Após o jantar nos deitamos no sofá e recomecei a contar minha história para Miguel. No fundo eu sabia que seria libertador contar tudo, dizer toda a verdade nos mínimos detalhes estava me fazendo lidar diretamente com a dor a ponto de conseguir combate-la. Mirei meu rosto em um ponto invisível na parede e recomecei de onde havia parado dias antes.

Depois que minha amiga foi embora passei alguns anos sem constituir amizades sólidas. Tinha algumas colegas de escola, fazia trabalhos escolares com elas, ia passear, e, conseguia ter um relacionamento amigável com os garotos da minha turma.

Não pensava em namorar de jeito nenhum e quando algum rapaz se aproximava com essa intenção eu erguia um muro intransponível entre nós. Meus pais acharam que eu tinha problemas de relacionamento e até que não gostasse do sexo oposto.

Tudo piorou quando eu tinha dezessete anos e precisei ir a uma viagem da escola. Lembro que não queria ir de jeito nenhum, estava com um pressentimento ruim sobre aquilo, porém, minha mãe foi até a escola e a professora falou que a viajem seria tema da prova final e que eu não poderia deixar de ir. Infelizmente não tive outra alternativa a não ser comparecer. No dia e hora marcados lá estava eu pronta na porta da escola. Confesso que fiquei aliviada ao ver que motorista do ônibus era meu tio, achei que se precisasse ele poderia me proteger.

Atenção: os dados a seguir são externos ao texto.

/-!
# `Balaban1983to89.B9Thm37CubeCoverCommutatorSizes` — T. Bałaban, *Propagators for lattice gauge theories in a background field*,
# Commun. Math. Phys. **99** (1985) 389–434 [Balaban1985BackgroundPropagators], Sect. C p. 409, (3.88)–(3.89) with [4] p. 230 (2.40) and p. 247
# («|∂h_□| ≤ O(1)(MLʲη)⁻¹»): THE `G′`-FREE HALF OF (3.89) — POINTWISE SIZES OF THE COEFFICIENTS OF PRINT'S COMMUTATOR `K(h)(U)` AT CONTRACTION-PAIR
# TRANSPORTERS, AND THE `O(M⁻¹)` AT THE PARTITION OF RECORD `h_□` (sub-row G-B9-LETTERS, module M5.4-comb, file B; the other half of (3.89) is
# (3.42) for `G′_□` — module M5.2 ∕ M5.4-est — and is NOT here)

statement-level skeleton of published theorems with citation tags; proofs where landed; nothing here is a claim about the Yang–Mills mass gap

PDF held: `paper:balaban1985-cmp99-background-propagators` (journal page = PDF page + 388); p. 409 read as page image `…-p021-x2.png` and text layer
`p0021.txt`.  [4] = [Balaban1984PropagatorsII], Commun. Math. Phys. **96** (1984) 223–250, p. 230 (2.40)∕(2.44), p. 247.

CITATION HEADER (lean-in-tree rule) — WHAT IS PRINTED.  p. 409: *«Using the inequalities (3.42) for G′_□, we get the bound |(K(h_□)G′_□h_□λ)(x)| ≤
O(M⁻¹)e^{−δ₀(Lʲη)⁻¹|y−y′|}|λ| (3.89) for x ∈ Δ(y), supp λ ⊂ Δ(y′), y, y′ ∈ □ ∈ 𝒟_j. It is exactly the bound (2.44) of [4], rescaled to η-scale.»*
[4] p. 230: *«|(K(h_□)G′(□)h_□λ)(x)| ≤ O(M⁻¹)e^{−δ₀|x−y|}|λ| (2.44)»*; [4] p. 247: *«|∂h_□| ≤ O(1)(MLʲη)⁻¹, |Δh_□| ≤ O(1)(MLʲη)⁻²»*.  The factor `O(M⁻¹)`
is the product of TWO things: the size of the coefficients of the first-order operator `K(h_□)` (the differences of `h_□` over one lattice step ∕ one
averaging block — THIS FILE) and the bounds (3.42) for `G′_□h_□λ` and `∇_UG′_□h_□λ` (module M5.2; assembled in M5.4-est).

CELL ∕ SUB-ROW.  Cell `lit-balaban` (HOME `run/shared/lean/pub/lit-balaban/`), sub-row G-B9-LETTERS, module **M5.4-comb** file B; seat p38 gen 37
(literature-prover-lit-balaban-p38-g37-0); file A = `…B9Thm37CubeCoverCommutators` (p593034).  SKELETON rows B9.Thm3.7 × B9.Def@408 (cells only).

## WHAT THIS FILE PROVES (kernel-checked, 0 sorry, standard axioms; THEOREMS + one real constant `thetaK`; no `def … : Prop`, no new fact)
* §1 `norm_R_le_of_pair` — `‖R(u)a‖ ≤ ‖a‖` for a CONTRACTION PAIR `‖u‖ ≤ 1 ∧ ‖u⁻¹‖ ≤ 1` (print's `G ⊂ U(N)`: equality; w1∕p21's formulation).
* §2 ★ `norm_KhY_apply_le` — THE GENERIC POINTWISE SIZE of file A's stencil: for bond variables and averaging transporters that are contraction pairs,
  `‖(K(h)(U)Λ)(z)‖ ≤ Σ_μ (|h(z+e_μ) − h z|·‖Λ(z+e_μ)‖ + |h(z−e_μ) − h z|·‖Λ(z−e_μ)‖) + Σ_w |avgCoeffY(z,w)|·|h z − h w|·‖Λ w‖`, and its sup form
  `norm_KhY_apply_le_of_bound` (`≤ (Σ_μ … + Σ_w …)·B` when `‖Λ‖ ≤ B` on the stencil).
* §3 THE DIFFERENCES OF THE PARTITION OF RECORD `h_□ = hTY i c` over the stencil (this seat's gen-26 torus binders, READ on def-Y's carrier):
  `abs_hTY_shiftY_sub_le` ∕ `abs_hTY_shiftY_symm_sub_le` — one lattice step costs `≤ C1F∕(8∕5·S_j)`, `S_j = bigSide = M_h·L^{j+1}` (print's
  `|∂h_□| ≤ O(1)(MLʲη)⁻¹`); `abs_hTY_sub_le_of_avgCoeffY_ne_zero` — inside one averaging block (`avgCoeffY(z,w) ≠ 0`) the cost is `≤ sLipT∕(L·M_h)`;
  `sum_abs_avgCoeffY_le_one` — the total averaging weight at a site is `a_{lev z}·L^{−2·lev z} ≤ 1`.
* §4 ★★ `norm_KhY_hTY_apply_le` — **THE `O(M⁻¹)` OF (3.89) BEFORE `G′_□` ENTERS**: `‖(K(h_□)(U)Λ)(z)‖ ≤ thetaK(d,L)∕(L·M_h) · B` whenever `‖Λ‖ ≤ B` on
  the stencil of `z`, with the EXPLICIT constant `thetaK d ℓ := 2(d+1)·(5∕8)·C1F d ℓ + sLipT d ℓ` (d, L only; print: «O(M⁻¹)», `M = L·M_h`).
* §5 `exists_mem_stencilY_hTY_ne_of_KhY_ne_zero`, `exists_mem_stencilY_blkOf_mem_QT_of_KhY_ne_zero` — OUTPUT LOCALISATION: where `K(h_□)(U)Λ` is
  non-zero, `h_□` is not constant on the stencil, hence some stencil site has its block in `QT □ ⊂ □̃` (the localisation set `S′_□` of
  `B9Thm37Sum.thm37_entry1`'s `h389 ∕ hcnt′` is the 1-stencil thickening of `QT □`; its overlap count is M5.4-est's, from r03's
  `B6Cover236QbigOverlapV1.card_filter_mem_QbigT_le`).

HONEST SCOPE ∕ DIVERGENCES.  (1) Contraction pairs: for print's `G ⊂ U(N) ⊂ M_N(ℂ)` with the operator norm every `U(b)` is one (equality
`‖R(u)a‖ = ‖a‖`); we assume the pair property as hypotheses on `UboxY i U` and `avgTrY i par U` (no class predicate introduced).  (2) Print's exponent
in (3.89) and the `e^{−δ₀…}` come from (3.42) for `G′_□`, not from `K(h)`: NOT here.  (3) Lattice units as in all of NODE 00 (`η` absorbed; print's
`(MLʲη)⁻¹` is our `1∕S_j`, and we bound `1∕S_j ≤ 1∕(L·M_h)` uniformly in `j ≥ 0`).  (4) Side conditions `L ≥ 5`, `M_h ≥ 8`, `R ≥ 2L²`, `P′ ≥ 5` are the
member's (`KIdx.hℓ ∕ hM8 ∕ hR2 ∕ hP5`).  Nothing continuum ∕ OS ∕ mass gap ∕ Clay; YM mass gap NOT proved by any of this (Track A conditional rung).
`--supports stmt-QuantumFields-19200`.  Net new unproved facts: 0.
-/

noncomputable section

Viajamos para uma cidade histórica a cerca de trezentos quilômetros de onde morávamos. A viajem duraria de duas a três horas. A ida ocorreu normalmente e o dia foi tranquilo. Visitamos diversos pontos históricos e culturais, almoçamos em uma antiga fazenda, visitamos construções do século passado, igrejas, casarões e sobrados. Por ultimo para encerrar o dia fomos a um festival de comidas regionais.

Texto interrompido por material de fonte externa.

/-- **Metropolis scans are exact**: a cycle of site hits over any list of sites leaves `w · ⊗μ`
invariant (all proposals symmetric). -/
theorem metropolisScan_invariant (hw : Measurable w) (hw0 : ∀ ω, 0 < w ω)
    (hP : ∀ i, ((μ i) ⊗ₘ P i).map Prod.swap = (μ i) ⊗ₘ P i) (l : List ι) :
    Kernel.Invariant (cycle (l.map (siteMetropolis P w))) ((Measure.pi μ).withDensity fun ω => ENNReal.ofReal (w ω)) := by
  refine invariant_cycle fun κ hκ => ?_
  obtain ⟨i, -, rfl⟩ := List.mem_map.1 hκ
  exact siteMetropolis_invariant hw hw0 (hP i)

/-! ## §3 Pinched weight and dominating proposals: Doeblin, uniform ergodicity, uniqueness -/

variable {m M : ℝ} {c : ℝ≥0∞}

omit [Fintype ι] in
/-- **Each site hit dominates `(c·m/M) ×` the free refresh of its site** when the proposals dominate
`c • μ_i` from every point and `0 < m ≤ w ≤ M`. -/
theorem siteMetropolis_ge_refresh (hw : Measurable w) (hm : 0 < m) (hwm : ∀ ω, m ≤ w ω) (hwM : ∀ ω, w ω ≤ M)
    (hc : ∀ i x, c • μ i ≤ P i x) (i : ι) (ω : Π j, X j) :
    (c * ENNReal.ofReal (m / M)) • refresh μ i ω ≤ siteMetropolis P w i ω := by
  refine Measure.le_iff.2 fun s hs => ?_
  have hind : (fun ξ : X i => s.indicator (1 : (Π j, X j) → ℝ≥0∞) (update ω i ξ)) = (update ω i ⁻¹' s).indicator 1 := by
    funext ξ
    by_cases h : update ω i ξ ∈ s
    · rw [indicator_of_mem h, indicator_of_mem (show ξ ∈ update ω i ⁻¹' s from h)]; rfl
    · rw [indicator_of_notMem h, indicator_of_notMem (show ξ ∉ update ω i ⁻¹' s from h)]
  rw [Measure.smul_apply, smul_eq_mul, siteMetropolis_apply hw i ω hs, ← lintegral_indicator_one hs,
    lintegral_refresh i ω (measurable_one.indicator hs), lmarginal_singleton]
  change c * ENNReal.ofReal (m / M) * ∫⁻ ξ, s.indicator (1 : (Π j, X j) → ℝ≥0∞) (update ω i ξ) ∂μ i ≤ _
  rw [hind, lintegral_indicator_one ((measurable_update ω) hs)]
  have h1 := Measure.le_iff.1 (smul_proposal_le_symMH (P := P i) (hw.comp (measurable_update ω)) hm
    (fun x => hwm _) (fun x => hwM _) (ω i)) _ ((measurable_update ω) hs)
  have h2 := Measure.le_iff.1 (hc i (ω i)) _ ((measurable_update ω) hs)
  rw [Measure.smul_apply, smul_eq_mul] at h1 h2
  calc c * ENNReal.ofReal (m / M) * μ i (update ω i ⁻¹' s)
      = ENNReal.ofReal (m / M) * (c * μ i (update ω i ⁻¹' s)) := by ring
    _ ≤ ENNReal.ofReal (m / M) * P i (ω i) (update ω i ⁻¹' s) := mul_le_mul' le_rfl h2
    _ ≤ symMH (P i) (fun x => w (update ω i x)) (ω i) (update ω i ⁻¹' s) := h1

/-- **DOEBLIN FOR THE METROPOLIS SCAN**: a scan of site hits over a list `l` containing every site
dominates `(c m/M)^{|l|} ×` the product law, from EVERY configuration. -/
theorem metropolisScan_minorised (hw : Measurable w) (hm : 0 < m) (hwm : ∀ ω, m ≤ w ω) (hwM : ∀ ω, w ω ≤ M)
    (hc : ∀ i x, c • μ i ≤ P i x) {l : List ι} (hl : ∀ i, i ∈ l) (ω : Π j, X j) :
    (c * ENNReal.ofReal (m / M)) ^ l.length • Measure.pi μ ≤ cycle (l.map (siteMetropolis P w)) ω := by
  have h2 : List.Forall₂ (fun κ Φ => ∀ a, (c * ENNReal.ofReal (m / M)) • Φ a ≤ κ a)
      (l.map (siteMetropolis P w)) (l.map (refresh μ)) :=
    List.forall₂_map_left_iff.2 (List.forall₂_map_right_iff.2
      (List.forall₂_same.2 fun i _ a => siteMetropolis_ge_refresh hw hm hwm hwM hc i a))
  have h := cycle_minorised h2 ω
  rwa [List.length_map, cycle_refresh_eq_const hl, Kernel.const_apply] at h

omit [Fintype ι] in
/-- Every Metropolis scan is a Markov kernel. -/
theorem isMarkovKernel_metropolisScan (hw : Measurable w) (l : List ι) :
    IsMarkovKernel (cycle (l.map (siteMetropolis P w))) := by
  refine isMarkovKernel_cycle fun κ hκ => ?_
  obtain ⟨i, -, rfl⟩ := List.mem_map.1 hκ
  exact isMarkovKernel_siteMetropolis hw i

/-- The Gibbs law `Z⁻¹ w · ⊗μ` is invariant under every Metropolis scan. -/
theorem metropolisScan_invariant_piGibbsLaw (hw : Measurable w) (hw0 : ∀ ω, 0 < w ω)
    (hP : ∀ i, ((μ i) ⊗ₘ P i).map Prod.swap = (μ i) ⊗ₘ P i) (l : List ι) :
    Kernel.Invariant (cycle (l.map (siteMetropolis P w))) (piGibbsLaw μ fun ω => ENNReal.ofReal (w ω)) :=
  invariant_smul (metropolisScan_invariant hw hw0 hP l) _

/-- **THE METROPOLIS SCAN IS UNIFORMLY ERGODIC.**  Finite product of probability spaces, measurable
weight `0 < m ≤ w ≤ M`, `μ_i`-symmetric Markov proposals dominating `c • μ_i` from every point, a list
`l` of sites containing every site: `|μ₀Kᵗ(A) − π(A)| ≤ (1 − (c·m/M)^{|l|})ᵗ` for EVERY initial law,
`π = piGibbsLaw μ (ofReal ∘ w)`. -/
theorem metropolisScan_uniformlyErgodic (hw : Measurable w) (hm : 0 < m) (hwm : ∀ ω, m ≤ w ω)
    (hwM : ∀ ω, w ω ≤ M) (hP : ∀ i, ((μ i) ⊗ₘ P i).map Prod.swap = (μ i) ⊗ₘ P i)
    (hc : ∀ i x, c • μ i ≤ P i x) {l : List ι} (hl : ∀ i, i ∈ l)
    (μ₀ : Measure (Π j, X j)) [IsProbabilityMeasure μ₀] (t : ℕ) (A : Set (Π j, X j)) :
    |((fun ν : Measure (Π j, X j) => ν.bind (cycle (l.map (siteMetropolis P w))))^[t] μ₀).real A
        - (piGibbsLaw μ fun ω => ENNReal.ofReal (w ω)).real A| ≤
      (1 - ((c * ENNReal.ofReal (m / M)) ^ l.length).toReal) ^ t := by
  haveI := isMarkovKernel_metropolisScan (P := P) hw l
  haveI := isProbabilityMeasure_piGibbsLaw (μ := μ) (p := fun ω => ENNReal.ofReal (w ω))
    (m := ENNReal.ofReal m) (M := ENNReal.ofReal M) (by rwa [Ne, ENNReal.ofReal_eq_zero, not_le]) ENNReal.ofReal_ne_top
    (fun ω => ENNReal.ofReal_le_ofReal (hwm ω)) (fun ω => ENNReal.ofReal_le_ofReal (hwM ω))
  exact uniformlyErgodic_of_minorised (metropolisScan_minorised (μ := μ) hw hm hwm hwM hc hl)
    (metropolisScan_invariant_piGibbsLaw (μ := μ) hw (fun ω => hm.trans_le (hwm ω)) hP l) μ₀ t A

/-- **The Gibbs law is the unique invariant probability law of the Metropolis scan** (same hypotheses,
`c ≠ 0`). -/
theorem metropolisScan_invariant_unique (hw : Measurable w) (hm : 0 < m) (hwm : ∀ ω, m ≤ w ω)
    (hwM : ∀ ω, w ω ≤ M) (hP : ∀ i, ((μ i) ⊗ₘ P i).map Prod.swap = (μ i) ⊗ₘ P i)
    (hc0 : c ≠ 0) (hc : ∀ i x, c • μ i ≤ P i x) {l : List ι} (hl : ∀ i, i ∈ l)
    {π' : Measure (Π j, X j)} [IsProbabilityMeasure π']
    (hπ' : Kernel.Invariant (cycle (l.map (siteMetropolis P w))) π') :
    π' = piGibbsLaw μ fun ω => ENNReal.ofReal (w ω) := by
  haveI := isMarkovKernel_metropolisScan (P := P) hw l
  haveI := isProbabilityMeasure_piGibbsLaw (μ := μ) (p := fun ω => ENNReal.ofReal (w ω))
    (m := ENNReal.ofReal m) (M := ENNReal.ofReal M) (by rwa [Ne, ENNReal.ofReal_eq_zero, not_le]) ENNReal.ofReal_ne_top
    (fun ω => ENNReal.ofReal_le_ofReal (hwm ω)) (fun ω => ENNReal.ofReal_le_ofReal (hwM ω))
  obtain ⟨ω₀⟩ := nonempty_of_isProbabilityMeasure π'
  have hM : 0 < M := hm.trans_le ((hwm ω₀).trans (hwM ω₀))
  have hmM : ENNReal.ofReal (m / M) ≠ 0 := by
    rw [Ne, ENNReal.ofReal_eq_zero, not_le]; exact div_pos hm hM
  have hε : 0 < (c * ENNReal.ofReal (m / M)) ^ l.length :=
    pos_iff_ne_zero.2 (pow_ne_zero _ (mul_ne_zero hc0 hmM))
  exact invariant_unique_of_minorised (metropolisScan_minorised (μ := μ) hw hm hwm hwM hc hl) hε
    (metropolisScan_invariant_piGibbsLaw (μ := μ) hw (fun ω => hm.trans_le (hwm ω)) hP l) hπ'

/-- **… and so is the composite sweep "Metropolis scan, then any exact update"**: for every Markov
kernel `η` leaving `w · ⊗μ` invariant (over-relaxation sweeps, measure-preserving reflections, further
exact hits), `η ∘ₖ K` obeys the same bound `|μ₀(ηK)ᵗ(A) − π(A)| ≤ (1 − (c·m/M)^{|l|})ᵗ`. -/
theorem metropolisScan_comp_uniformlyErgodic (hw : Measurable w) (hm : 0 < m) (hwm : ∀ ω, m ≤ w ω)
    (hwM : ∀ ω, w ω ≤ M) (hP : ∀ i, ((μ i) ⊗ₘ P i).map Prod.swap = (μ i) ⊗ₘ P i)
    (hc : ∀ i x, c • μ i ≤ P i x) {l : List ι} (hl : ∀ i, i ∈ l)
    (η : Kernel (Π j, X j) (Π j, X j)) [IsMarkovKernel η]
    (hη : Kernel.Invariant η ((Measure.pi μ).withDensity fun ω => ENNReal.ofReal (w ω)))
    (μ₀ : Measure (Π j, X j)) [IsProbabilityMeasure μ₀] (t : ℕ) (A : Set (Π j, X j)) :
    |((fun ν : Measure (Π j, X j) => ν.bind (η ∘ₖ cycle (l.map (siteMetropolis P w))))^[t] μ₀).real A
        - (piGibbsLaw μ fun ω => ENNReal.ofReal (w ω)).real A| ≤
      (1 - ((c * ENNReal.ofReal (m / M)) ^ l.length).toReal) ^ t := by
  haveI := isMarkovKernel_metropolisScan (P := P) hw l
  haveI := isProbabilityMeasure_piGibbsLaw (μ := μ) (p := fun ω => ENNReal.ofReal (w ω))
    (m := ENNReal.ofReal m) (M := ENNReal.ofReal M) (by rwa [Ne, ENNReal.ofReal_eq_zero, not_le]) ENNReal.ofReal_ne_top
    (fun ω => ENNReal.ofReal_le_ofReal (hwm ω)) (fun ω => ENNReal.ofReal_le_ofReal (hwM ω))
  have hmin := fun a => minorised_comp_left (metropolisScan_minorised (μ := μ) hw hm hwm hwM hc hl) η a
  have hinv : Kernel.Invariant (η ∘ₖ cycle (l.map (siteMetropolis P w))) (piGibbsLaw μ fun ω => ENNReal.ofReal (w ω)) :=
    (invariant_smul hη _).comp (metropolisScan_invariant_piGibbsLaw (μ := μ) hw (fun ω => hm.trans_le (hwm ω)) hP l)
  exact uniformlyErgodic_of_minorised hmin hinv μ₀ t A

end Site

end Summit.Ventures.LatticeQCDFlow.Exactness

Tudo parecia ir muito bem até que meu tio me chamou pra ir com ele buscar alguma coisa no ônibus. Como já estava de noite, o estacionamento dos ônibus estava muito escuro e deserto. Todos estavam entretidos se divertindo com as bandas regionais e as danças típicas. Não vi problema algum em acompanha-lo afinal era meu tio e ele falou precisar de ajuda com umas caixas, então eu fui.